Once Nimber arithmetic is explained with 3 stacks, there is no need to go any further. The value of four or more stacks can be determined as combinations of 1, 2 and/or 3 stacks.
The starting point here is to use 3 stacks containing 1, 2 and 3 counters. These 3 stacks (1* + 2* + 3*) have the combined value of 0. If the first person removes one of the stacks, the second person can then equalize the remaining stacks and leave the Game with a value of 0 again. Alternatively if the first person equalizes two of the three stacks, then the second person can remove the un-equal third stack and leave the game with 2 equal stacks again.
So the first set of equivalences in Nimber Addition are;
1* + 2* + 3* = 0
1* + 2* = 3*
1* + 3* = 2*
2* + 3* = 1*
The next triplet of Nimbers in Winning Ways, Vol. 1 that equal 0 can be played out in much the same manner. In addition to the moves mentioned before (first player: removes a stack, second player: equalizes the remaining stacks and first player: equalizes 2 stacks, second player: removes the un-equal stack), the second player also has the following strategy. If the first player reduces one of the bigger stacks to either 2* or 3*, the second player can remove counters from the other large stack to give it a value of 3* or 2* respectively. The game now has the value of 1* + 2* + 3* or, as previously determined, 0.
Evaluating any random set of 3 stacks is not terribly difficult. One just has to find the Nimber value of two smaller stacks.
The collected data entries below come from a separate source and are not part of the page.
import Literature.AlgebraicGeometry.Resolution.RegularWeakTransformPrime
import Literature.AlgebraicGeometry.Resolution.RegularCentreRsopPartNested
import Literature.AlgebraicGeometry.Resolution.SubschemeRegularStalks
import Literature.AlgebraicGeometry.Resolution.MarkedIdealsArithmetic
import Literature.AlgebraicGeometry.Resolution.RetractionBlowupTransform
import Literature.AlgebraicGeometry.Resolution.HypersurfaceRestrictionTransform
import HarnessLib

/-!
# Crux `PatchingRelPerfect` (stmt-ResolutionOfSingularities-16161), chain W5.2 — R4ˢ support, part 1:
# separation of strict transforms and the regular trace of a strict transform on the exceptional divisor

[OURS · L1 W5.2 · rung tool] Fact-free, any dimension / characteristic; nothing here is a statement of the
manuscript under review. Tools for the X-side END-GAME of the depth-two rung (part 2,
`…DepthTwoEndGame.lean`: res-L1-w52-lead-1 LIT NOTE §4 «two further blow-ups along `V(u, f̂)` and then
`V(u′, w)` principalize `K = (f̂, u²)`»; plan-1 g6 KERNEL NOTE v1.6 «depth-ONE escaped sub-problems on the
weight-1 carriers»):

* §1 `controlledTransform_sup_controlledTransform_eq_top` — blowing up `C = A + B` SEPARATES the weight-one
  transforms: `(σ^*A : 𝓖) + (σ^*B : 𝓖) = 𝒪` (cancel the effective Cartier `𝓖 = σ^*C` in `𝓖 = 𝓖 · (… + …)`);
* §2 `controlledTransform_eq_sup_exceptional` — for the ORDER-ONE RESIDUAL SHAPE `K = H + 𝓘_E²`, after blowing
  up `C₁ = H + 𝓘_E` with weight one: `K₁ := (σ^*K : 𝓖) = H₁ + 𝓖` (`H₁ = (σ^*H : 𝓖)`), in particular
  `𝓖 ⊆ K₁` (`exceptional_le_controlledTransform`) — the DEPTH-ONE format with respect to the new exceptional
  divisor (chart check `K = (h, t²)`: `t = h t′` gives `(h)`, `h = t h′` gives `t · (h′, t)`);
* §3 `isRegular_subscheme_controlledTransform_sup_exceptional` — for `X` regular locally Noetherian, `V(C)`
  regular and `H ⊆ C` with `𝒪_{X,x}/H_x` regular at the points of `V(C)` (the host is regular ALONG the
  centre; nothing is asked away from it), the scheme `V((σ^*H : 𝓖) + 𝓖)` — strict transform of the host ∩
  exceptional divisor — is REGULAR: at a point `y`, an adapted regular system of parameters `(c, w)` of
  `𝒪_{X,σy}` (nested Matsumura 14.2, `exists_isRsopPart_nested_span_range_eq`), the Rees chart
  `𝒪_{X₁,y} = (𝒪_{X,σy}[(c)/c_i])_𝔴` (`IsBlowup.exists_reesChart_stalk`), `𝓖_y = (c_i)`, `H₁_y = (e_j : j ∈ T)`
  (`IsBlowup.stalkIdeal_controlledTransform_eq_span_chartGen`), and `(c_i, e_T, w)` is part of a regular system
  of parameters of `𝒪_{X₁,y}` (`isRsopPart_chartFamily_reesChart`), so `𝒪_{X₁,y}/(c_i, e_T)` is regular.

AI-written; AI review is weaker than expert review.

## References

* U. Görtz, T. Wedhorn, *Algebraic Geometry I*, 2nd ed. (2020), Prop. 13.91 (1), Prop. 13.96 (2), p. 416.
  [GortzWedhorn2020]
* E. Bierstone, D. Grigoriev, P. Milman, J. Włodarczyk, *Effective Hironaka resolution and its complexity*
  (2011), §3.2 Lemma 3.2.1. [BierstoneGrigorievMilmanWlodarczyk2011]
* H. Matsumura, *Commutative Ring Theory* (1986), Thm. 14.2. [Matsumura1987]
* The Stacks Project, Tags 0804, 0BIQ. [StacksProject]
-/

-- `Summit.<Summit>.<Sub>.Theorems` with `Sub = Summit` (single-conjunct summit, D-0017)
set_option linter.dupNamespace false

noncomputable section

open CategoryTheory CategoryTheory.Limits AlgebraicGeometry TopologicalSpace
open Literature.AlgebraicGeometry.Resolution
open IsLocalRing

namespace Summit.ResolutionOfSingularities.ResolutionOfSingularities.Theorems

universe u

namespace DepthTwo

/-! ## §1 Blowing up `A + B` separates the weight-one transforms of `A` and `B` -/

/-- **Blowing up `C = A + B` separates the weight-one controlled transforms of `A` and `B`**:
`(σ^*A : 𝓘_{exc}) + (σ^*B : 𝓘_{exc}) = 𝒪` — cancel the effective Cartier divisor `𝓘_{exc} = σ^*C` in
`𝓘_{exc} · 𝒪 = σ^*A + σ^*B = 𝓘_{exc} · ((σ^*A : 𝓘_{exc}) + (σ^*B : 𝓘_{exc}))`. [folklore] -/
theorem controlledTransform_sup_controlledTransform_eq_top {X X' : Scheme.{u}} {σ : X' ⟶ X}
    {A B C : X.IdealSheafData} (hσ : IsBlowup σ C) (hA : A ≤ C) (hB : B ≤ C) (hC : C ≤ A ⊔ B) :
    controlledTransform σ C A 1 ⊔ controlledTransform σ C B 1 = ⊤ := by
  have hG : IsEffectiveCartier (C.comap σ) := hσ.isEffectiveCartier
  refine (hG.eq_of_mul_eq_mul ?_).symm
  rw [Scheme.IdealSheafData.mul_top, Scheme.IdealSheafData.mul_inf,
    hσ.comap_mul_controlledTransform_one hA, hσ.comap_mul_controlledTransform_one hB,
    ← (Scheme.IdealSheafData.map_gc σ).l_sup]
  exact le_antisymm (Scheme.IdealSheafData.comap_mono σ hC)
    (Scheme.IdealSheafData.comap_mono σ (sup_le hA hB))

/-! ## §2 The first blow-up of the end-game: `K = H + 𝓘_E²` along `C₁ = H + 𝓘_E` -/

/-- If `I + J = 𝒪` then `I + J² = 𝒪` (sections: `(I + J)³ ⊆ I + J²`). [folklore] -/
theorem sup_sq_eq_top_of_sup_eq_top {X : Scheme.{u}} {I J : X.IdealSheafData} (h : I ⊔ J = ⊤) :
    I ⊔ J ^ 2 = ⊤ := by
  refine le_antisymm le_top (Scheme.IdealSheafData.le_def.mpr fun U => ?_)
  have hU : I.ideal U ⊔ J.ideal U = ⊤ := by
    have := congrArg (fun L : X.IdealSheafData => L.ideal U) h
    simpa only [Scheme.IdealSheafData.ideal_sup, Pi.sup_apply, Scheme.IdealSheafData.ideal_top,
      Pi.top_apply] using this
  rw [Scheme.IdealSheafData.ideal_sup, Pi.sup_apply, Scheme.IdealSheafData.ideal_pow, Pi.pow_apply,
    Scheme.IdealSheafData.ideal_top, Pi.top_apply]
  calc (⊤ : Ideal Γ(X, U)) = (I.ideal U ⊔ J.ideal U) ^ (1 + 2) := by rw [hU, Ideal.top_pow]
    _ ≤ I.ideal U ^ 1 ⊔ J.ideal U ^ 2 := Ideal.sup_pow_add_le_pow_sup_pow
    _ = I.ideal U ⊔ J.ideal U ^ 2 := by rw [pow_one]

/-- `I · J ⊆ J` for ideal sheaves. [folklore] -/
theorem mul_le_left' {X : Scheme.{u}} (I J : X.IdealSheafData) : I * J ≤ J :=
  Scheme.IdealSheafData.le_def.mpr fun U => by
    rw [Scheme.IdealSheafData.ideal_mul, Pi.mul_apply]
    exact Ideal.mul_le_left

/-- `I · J ⊆ I` for ideal sheaves. [folklore] -/
theorem mul_le_right' {X : Scheme.{u}} (I J : X.IdealSheafData) : I * J ≤ I :=
  Scheme.IdealSheafData.le_def.mpr fun U => by
    rw [Scheme.IdealSheafData.ideal_mul, Pi.mul_apply]
    exact Ideal.mul_le_right

/-- `I² ⊆ I` for ideal sheaves. [folklore] -/
theorem sq_le_self' {X : Scheme.{u}} (I : X.IdealSheafData) : I ^ 2 ≤ I := by
  rw [sq]; exact mul_le_left' I I

/-- **Format after blowing up `C₁ = H + 𝓘_E` (weight one)**: with `𝓖 = σ^*C₁` the exceptional ideal,
`H₁ = (σ^*H : 𝓖)` and `𝓔₁ = (σ^*𝓘_E : 𝓖)` the weight-one transforms (strict transforms of the host and
of `E`), the weight-one transform of `K = H + 𝓘_E²` is `K₁ = (σ^*K : 𝓖) = H₁ + 𝓖` — because
`H₁ + 𝓔₁ = 𝒪` (the strict transforms SEPARATE) gives `𝓖² ⊆ 𝓖 H₁ + 𝓖² 𝓔₁²`, so
`𝓖 · (H₁ + 𝓖) = σ^*H + σ^*𝓘_E² = σ^*K = 𝓖 · K₁`. In particular `𝓖 ⊆ K₁`: the DEPTH-ONE format
with respect to the new exceptional divisor. Chart check: `K = (h, t²)`, `t = h t'` gives `(h)`,
`h = t h'` gives `t · (h', t)`. [folklore] -/
theorem controlledTransform_eq_sup_exceptional {X X' : Scheme.{u}} {σ : X' ⟶ X}
    {H Ei K : X.IdealSheafData} (hK : K = H ⊔ Ei ^ 2) (hσ : IsBlowup σ (H ⊔ Ei)) :
    controlledTransform σ (H ⊔ Ei) K 1 =
      controlledTransform σ (H ⊔ Ei) H 1 ⊔ (H ⊔ Ei).comap σ := by
  set C := H ⊔ Ei with hCdef
  set G := C.comap σ with hGdef
  have hG : IsEffectiveCartier G := hσ.isEffectiveCartier
  have hHC : H ≤ C := le_sup_left
  have hEC : Ei ≤ C := le_sup_right
  have hKC : K ≤ C := by
    rw [hK]
    exact sup_le le_sup_left ((sq_le_self' Ei).trans le_sup_right)
  set H₁ := controlledTransform σ C H 1
  set E₁ := controlledTransform σ C Ei 1
  have hsep : H₁ ⊔ E₁ = ⊤ := controlledTransform_sup_controlledTransform_eq_top hσ hHC hEC le_rfl
  have hsep2 : H₁ ⊔ E₁ ^ 2 = ⊤ := sup_sq_eq_top_of_sup_eq_top hsep
  have hGH : G * H₁ = H.comap σ := hσ.comap_mul_controlledTransform_one hHC
  have hGE : G * E₁ = Ei.comap σ := hσ.comap_mul_controlledTransform_one hEC
  have hGK : G * controlledTransform σ C K 1 = K.comap σ := hσ.comap_mul_controlledTransform_one hKC
  apply hG.eq_of_mul_eq_mul
  rw [hGK, hK, (Scheme.IdealSheafData.map_gc σ).l_sup, comap_pow, ← hGH, ← hGE,
    Scheme.IdealSheafData.mul_inf]
  apply le_antisymm
  · -- `(𝓖 𝓔₁)² ⊆ 𝓖²`
    refine sup_le le_sup_left (le_sup_right.trans' ?_)
    calc (G * E₁) ^ 2 = G * G * (E₁ * E₁) := by rw [sq]; ring
      _ ≤ G * G := mul_le_right' _ _
  · -- `𝓖² = 𝓖² (H₁ + 𝓔₁²) ⊆ 𝓖 H₁ + (𝓖 𝓔₁)²`
    refine sup_le le_sup_left ?_
    calc G * G = G * G * (H₁ ⊔ E₁ ^ 2) := by rw [hsep2, Scheme.IdealSheafData.mul_top]
      _ = G * (G * H₁) ⊔ (G * E₁) ^ 2 := by rw [Scheme.IdealSheafData.mul_inf]; ring
      _ ≤ G * H₁ ⊔ (G * E₁) ^ 2 := sup_le_sup_right (mul_le_left' _ _) _

/-- In the situation of `controlledTransform_eq_sup_exceptional`, the exceptional ideal lies in the
weight-one transform of `K`: `𝓖 ⊆ K₁`. [folklore] -/
theorem exceptional_le_controlledTransform {X X' : Scheme.{u}} {σ : X' ⟶ X}
    {H Ei K : X.IdealSheafData} (hK : K = H ⊔ Ei ^ 2) (hσ : IsBlowup σ (H ⊔ Ei)) :
    (H ⊔ Ei).comap σ ≤ controlledTransform σ (H ⊔ Ei) K 1 := by
  rw [controlledTransform_eq_sup_exceptional hK hσ]
  exact le_sup_right

/-! ## §3 The strict transform of a regular subscheme meets the exceptional divisor regularly -/

/-- **The weight-one (strict) transform `H′ = (σ^*H : 𝓖)` of a closed subscheme `V(H) ⊇ V(C)` which is
REGULAR ALONG THE CENTRE meets the exceptional divisor `V(𝓖)` of the blowing up `σ` of the regular
locally Noetherian `X` along the regular centre `V(C)` in a REGULAR scheme `V(H′ + 𝓖)`.** At a point `y`
of `V(H′ + 𝓖)`, choose a regular system of parameters `(c, w)` of `𝒪_{X,σy}` adapted to the nested regular
pair `H_{σy} = (c_j : j ∈ T) ⊆ C_{σy} = (c)` (nested Matsumura 14.2); in the Rees chart
`𝒪_{X',y} = (𝒪_{X,σy}[(c)/c_i])_𝔴` one has `𝓖_y = (c_i)`, `H′_y = (e_j : j ∈ T)` (`c_j = c_i e_j`), and
`(c_i, e_T, w)` is part of a regular system of parameters of `𝒪_{X',y}`; so `𝒪_{X',y}/(c_i, e_T)` is a
regular local ring. (For a hypersurface `H = (h)`: `V(h/t, t) ≅ V(h, t)` chart by chart.)
[cite: GortzWedhorn2020, Prop. 13.96 (2) and p. 416] [cite: Matsumura1987, Thm. 14.2] [cite: StacksProject, Tag 0BIQ] -/
theorem isRegular_subscheme_controlledTransform_sup_exceptional {X X' : Scheme.{u}}
    [IsLocallyNoetherian X] {σ : X' ⟶ X} {C H : X.IdealSheafData} (hX : Scheme.IsRegular X)
    (hσ : IsBlowup σ C) (hC : Scheme.IsRegular C.subscheme) (hHC : H ≤ C)
    (hH : ∀ x ∈ C.support, IsRegularLocalRing (X.presheaf.stalk x ⧸ stalkIdeal H x)) :
    Scheme.IsRegular (controlledTransform σ C H 1 ⊔ C.comap σ).subscheme := by
  classical
  haveI : IsProper σ := hσ.isProper
  haveI : IsLocallyNoetherian X' := LocallyOfFiniteType.isLocallyNoetherian σ
  refine Scheme.isRegular_subscheme_of_forall _ fun y hy => ?_
  -- `y` lies on `V(H′)` and on the exceptional divisor, so `σ y` lies on the centre
  have hyH : y ∈ (controlledTransform σ C H 1).support :=
    Scheme.IdealSheafData.support_antitone le_sup_left hy
  have hyG : y ∈ (C.comap σ).support := Scheme.IdealSheafData.support_antitone le_sup_right hy
  have hyC : σ y ∈ C.support := by
    have h := hyG
    rw [Scheme.IdealSheafData.support_comap] at h
    exact h
  -- an adapted regular system of parameters `(f, w)` of `𝒪_{X,σy}`: `C = (f)`, `H = (f ∘ castAdd b)`
  haveI : IsRegularLocalRing (X.presheaf.stalk (σ y)) := hX _
  haveI := isRegularLocalRing_stalk_quotient_stalkIdeal hC hyC
  haveI := hH (σ y) hyC
  obtain ⟨a, b, f, hf, hfC, hfH⟩ := exists_isRsopPart_nested_span_range_eq (stalkIdeal_mono hHC (σ y))
    ((mem_support_iff_stalkIdeal_le C (σ y)).mp hyC)
  obtain ⟨e, x, hd, hx, hxf⟩ := hf.exists_rsop
  let w : Fin e → X.presheaf.stalk (σ y) := fun k => x (Fin.natAdd (a + b) k)
  have happ : Fin.append f w = x := by
    funext m
    induction m using Fin.addCases with
    | left j => rw [Fin.append_left, hxf]
    | right k => rw [Fin.append_right]
  have hz : Ideal.span (Set.range (Fin.append f w)) = maximalIdeal (X.presheaf.stalk (σ y)) := by
    rw [happ]; exact hx
  set T : Set (Fin (a + b)) := Set.range (Fin.castAdd b) with hTdef
  have hTH : Ideal.span (f '' T) = stalkIdeal H (σ y) := by
    rw [hTdef, ← Set.range_comp]; exact hfH
  -- the Rees chart at `y`
  obtain ⟨i, 𝔴, χ, hχ, hloc, h𝔴⟩ := hσ.exists_reesChart_stalk y f hfC
  obtain ⟨hE, hH'⟩ := hσ.stalkIdeal_controlledTransform_eq_span_chartGen y f hfC T hTH i 𝔴 χ hχ hloc
  letI alg : Algebra (chartRing f i) (X'.presheaf.stalk y) := χ.toAlgebra
  haveI : IsLocalization.AtPrime (X'.presheaf.stalk y) 𝔴.asIdeal := hloc
  haveI : 𝔴.asIdeal.IsPrime := 𝔴.isPrime
  have halg : ∀ r, algebraMap (chartRing f i) (X'.presheaf.stalk y) r = χ r := fun r => by
    rw [RingHom.algebraMap_toAlgebra]
  -- `y ∈ V(H′)`: every `e_j`, `j ∈ T`, lies in `𝔴`, and `i ∉ T`
  have hNtop : Ideal.span ((fun j => χ (chartGen f i j)) '' T) ≠ ⊤ := fun h =>
    (maximalIdeal.isMaximal (X'.presheaf.stalk y)).ne_top
      (top_le_iff.mp (h ▸ hH' ▸ (mem_support_iff_stalkIdeal_le _ y).mp hyH))
  have hNle := IsLocalRing.le_maximalIdeal hNtop
  have hmem𝔴 : ∀ j ∈ T, chartGen f i j ∈ 𝔴.asIdeal := by
    intro j hj
    have h2 := hNle (Ideal.subset_span (Set.mem_image_of_mem (fun j => χ (chartGen f i j)) hj))
    rw [← halg] at h2
    exact (IsLocalization.AtPrime.to_map_mem_maximal_iff (X'.presheaf.stalk y) 𝔴.asIdeal _).mp h2
  have hii : chartGen f i i = 1 := chartGen_self f i
  have hiT : i ∉ T := fun hi => by
    have h1 := hmem𝔴 i hi
    rw [hii] at h1
    exact 𝔴.isPrime.ne_top ((Ideal.eq_top_iff_one _).mpr h1)
  -- enumerate `T` by `Fin a` and get the part `(c_i, e_T, w)` of a regular system of parameters of `𝒪_{X',y}`
  let jJ : Fin a → {j : Fin (a + b) // j ≠ i} := fun k =>
    ⟨Fin.castAdd b k, fun h => hiT (h ▸ Set.mem_range_self k)⟩
  have hjJ : Function.Injective jJ := fun k₁ k₂ h =>
    Fin.castAdd_injective _ _ (congrArg Subtype.val h)
  have hJ : ∀ k, chartGen f i (jJ k).1 ∈ 𝔴.asIdeal := fun k => hmem𝔴 _ (Set.mem_range_self k)
  have hrsop := isRsopPart_chartFamily_reesChart f i w hz hd 𝔴.asIdeal h𝔴 (X'.presheaf.stalk y) jJ hjJ hJ
  -- the sub-family `(c_i, e_T)`
  let ι : Fin (a + 1) → Fin (a + e + 1) := Fin.cons 0 fun k => (Fin.castAdd e k).succ
  have hι : Function.Injective ι := by
    refine Fin.cons_injective_iff.mpr ⟨?_, fun k₁ k₂ h => Fin.castAdd_injective _ _ (Fin.succ_injective _ h)⟩
    rintro ⟨k, hk⟩
    exact Fin.succ_ne_zero _ hk
  have hsub := hrsop.comp ι hι
  have hfam : chartFamily f i w (X'.presheaf.stalk y) (chartBase f i) (chartGen f i) jJ ∘ ι =
      Fin.cons (χ (chartBase f i (f i))) (fun k => χ (chartGen f i (jJ k).1)) := by
    funext m
    refine Fin.cases ?_ (fun k => ?_) m
    · simp only [Function.comp_apply, ι, Fin.cons_zero, chartFamily, halg]
    · simp only [Function.comp_apply, ι, Fin.cons_succ, chartFamily, Fin.append_left, halg]
  have hrange : Set.range (chartFamily f i w (X'.presheaf.stalk y) (chartBase f i) (chartGen f i) jJ ∘ ι) =
      insert (χ (chartBase f i (f i))) ((fun j => χ (chartGen f i j)) '' T) := by
    rw [hfam, Fin.range_cons]
    congr 1
    ext z
    constructor
    · rintro ⟨k, rfl⟩; exact ⟨(jJ k).1, Set.mem_range_self k, rfl⟩
    · rintro ⟨_, ⟨k, rfl⟩, rfl⟩; exact ⟨k, rfl⟩
  have hideal : stalkIdeal (controlledTransform σ C H 1 ⊔ C.comap σ) y =
      Ideal.span (Set.range (chartFamily f i w (X'.presheaf.stalk y) (chartBase f i) (chartGen f i) jJ ∘ ι)) := by
    rw [stalkIdeal_sup, hH', hE, hrange, Ideal.span_insert, sup_comm]
  rw [hideal]
  exact hsub.isRegularLocalRing_quotient

end DepthTwo

end Summit.ResolutionOfSingularities.ResolutionOfSingularities.Theorems

end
If this value equals the third stack, the total value of the triplet is 0 and the first person to play loses. If the combined Nimber value of the smaller stack does NOT equal the third stack, all the first player needs to do to win is to reduce the third stack to the value calculated and leave the Game with the value of 0.
Further examples of Nimber addition can be found in Berkamp, Conway and Guy's "Winning Ways, Vol. 1", pages 42 and 59 - 59.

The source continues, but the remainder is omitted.